No hay para sorprenderse: siempre que se evalúan con un mecanismo semejante, resulta que los municipios son ineficientes, las policías son ineficientes, el sistema de procuración de justicia es ineficiente, la educación superior es ineficiente, pemex es ineficiente. Pero lo más importante no es eso, sino que el método mismo de análisis está hecho para reproducir los clichés del programa ideológico, y mantenerlos como aspiración.
Se podría decir, sin mucha exageración, que se trata de un programa fundamentalmente higiénico, que quiere separar nítidamente lo formal de lo informal, lo legal de lo ilegal, civismo de clientelismo, que es separar, se supone, lo moderno de lo tradicional –con miras a desaparecer lo informal, lo ilegal, lo tradicional. Pero que ha tenido el efecto paradójico de multiplicar los espacios de informalidad e ilegalidad.

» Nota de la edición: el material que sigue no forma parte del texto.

import Summits.ValiantsHypothesis.ValiantsHypothesis.Theorems.LacunarySymmetroidMatrixDescartesCensusChamber229PosLeaf
import Summits.ValiantsHypothesis.ValiantsHypothesis.Theorems.LacunarySymmetroidMatrixDescartesCensusChamber229NegLeaf
import Summits.ValiantsHypothesis.ValiantsHypothesis.Theorems.LacunarySymmetroidMatrixDescartesCensusChamberHalves

/-!
# `MatrixDescartes` census — chamber 229: complete chamber-uniform door-A row from TWO magnitude certificates

HONEST FRAMING.  Object-search cell `pub-symmetroid`, door-A target `DoorA26 := PosRootLawAt 2 6 19`
(stmt-ValiantsHypothesis-19979; OPEN, typed, never asserted), crux `Theses.LacunarySymmetroid.MatrixDescartes`
(stmt-ValiantsHypothesis-18050).  Chamber 229 of theory g6's table (smallest member `(0,12,18,21,23,31)`, mirror 805;
words `DIDIDD` / `IDIDII`): BOTH `V = 20` cells are realised at sign level, and both are killed for every exponent vector
of the chamber by val-sym-door-p2 «NFLOW v4» certificates (`no_twenty_on_chamber229_pos`, `no_twenty_on_chamber229_neg`); the composition
`Census.posRootLawOn_of_chamber_halves` gives **`doorA26_on_chamber229` — `PosRootLawOn 2 6 19 d` for EVERY `d` in the chamber**.
Nothing here bears on `V = 19`, on other chambers, on `DoorA26` as a whole (OPEN), on the crux, or on `VP ≠ VNP`.

[folklore] Kernel replay of exact certificates (generated by the seat's `gen_cc.py`); elementary.
-/

-- `Summit.ValiantsHypothesis.ValiantsHypothesis.…` repeats a component by the D-0017 layout
-- (single-conjunct summit), which the `dupNamespace` linter flags; the name is mandated.
set_option linter.dupNamespace false

namespace Summit.ValiantsHypothesis.ValiantsHypothesis.Theorems.LacunarySymmetroidMatrixDescartes.Census

open Polynomial Finset
open scoped BigOperators Polynomial Matrix

/-- **DOOR-A ROW ON THE WHOLE CHAMBER 229**: every exponent vector whose pair sums are ordered as in chamber 229 (smallest member
`(0,12,18,21,23,31)`) satisfies `ζ(2,6; d) ≤ 19` — both orientations by NFLOW v4 magnitude certificates. [folklore] -/
theorem doorA26_on_chamber229 (d : Fin 6 → ℕ)
    (hd : StrictMono ((fun p : Fin 6 × Fin 6 => d p.1 + d p.2) ∘
      ![(0, 0), (0, 1), (0, 2), (0, 3), (0, 4), (1, 1), (1, 2), (0, 5), (1, 3), (1, 4), (2, 2),
        (2, 3), (2, 4), (3, 3), (1, 5), (3, 4), (4, 4), (2, 5), (3, 5), (4, 5), (5, 5)])) :
    PosRootLawOn 2 6 19 d :=
  posRootLawOn_of_chamber_halves _ 0 (by decide) (by decide) d hd
    (fun S hS hZ hs => no_twenty_on_chamber229_pos d hd S hS hZ hs)
    (fun S hS hZ hs => no_twenty_on_chamber229_neg d hd S hS hZ hs)

/-- Non-vacuity: the smallest member of chamber 229. [folklore] -/
example : PosRootLawOn 2 6 19 (![0, 12, 18, 21, 23, 31] : Fin 6 → ℕ) :=
  doorA26_on_chamber229 _ (Fin.strictMono_iff_lt_succ.2 (by decide))

end Summit.ValiantsHypothesis.ValiantsHypothesis.Theorems.LacunarySymmetroidMatrixDescartes.Census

La transición, como proceso con un sentido identificable, comienza en los años ochenta, aunque tiene una prehistoria en el movimiento del 68, o más exactamente, en la elaboración imaginaria del movimiento del 68 como primera escaramuza en la lucha por la democracia. Esa prehistoria imaginada importa porque contribuyó a la cristalización de la imagen del antiguo régimen como dictadura: la larga resistencia, el fraude electoral, la violencia represiva. Y puso el componente heroico en el relato de la transición democrática.
En 1982 era urgente hacer algo, porque todo había fallado al mismo tiempo. La política económica estaba en punto muerto: la estrategia de industrialización por sustitución de importaciones había encontrado obstáculos insalvables, y no parecía haber futuro para la idea de un desarrollo protegido, orientado por el Estado. La crisis fiscal, producto del encarecimiento de la deuda y la devaluación del peso, hacía imposible el funcionamiento de muchos de los mecanismos básicos del sistema político: precios de garantía, subsidios al consumo, inversión pública. Pero además había una crisis de legitimidad del régimen revolucionario, producto de las repetidas crisis económicas, las devaluaciones, y la visibilidad de la corrupción. La caricatura que se hizo del gobierno de José López Portillo, que de por sí se prestaba para la caricatura, expresa con perfecta claridad el momento –en sus motivos y en su trazo. En general, era un retrato agresivo, bilioso, pintado con humor grueso, que sobre todo subrayaba la frivolidad y la corrupción, con aderezo de chismes de pasillo, de alcoba, historias de familia, la imagen inconfundible de la decadencia.
En ese momento cristaliza definitivamente la imagen del antiguo régimen como Antiguo Régimen, es decir, algo compacto y pasado, que está ya en proceso de disolución (en la portada del número 103 de la revista Vuelta: “pri: hora cumplida”; y un ensayo de Gabriel Zaid que empieza así: “Sería muy extraño que el pri fuera eterno”). El gobierno y la oposición están de acuerdo en el diagnóstico, coinciden en ver un Estado autoritario, ineficiente y corrupto. Tras los excesos retóricos, financieros, institucionales, de José López Portillo, el pri resulta de pronto algo pueblerino y anticuado, que urge reformar. Miguel de la Madrid hace campaña “por una renovación moral de la sociedad”.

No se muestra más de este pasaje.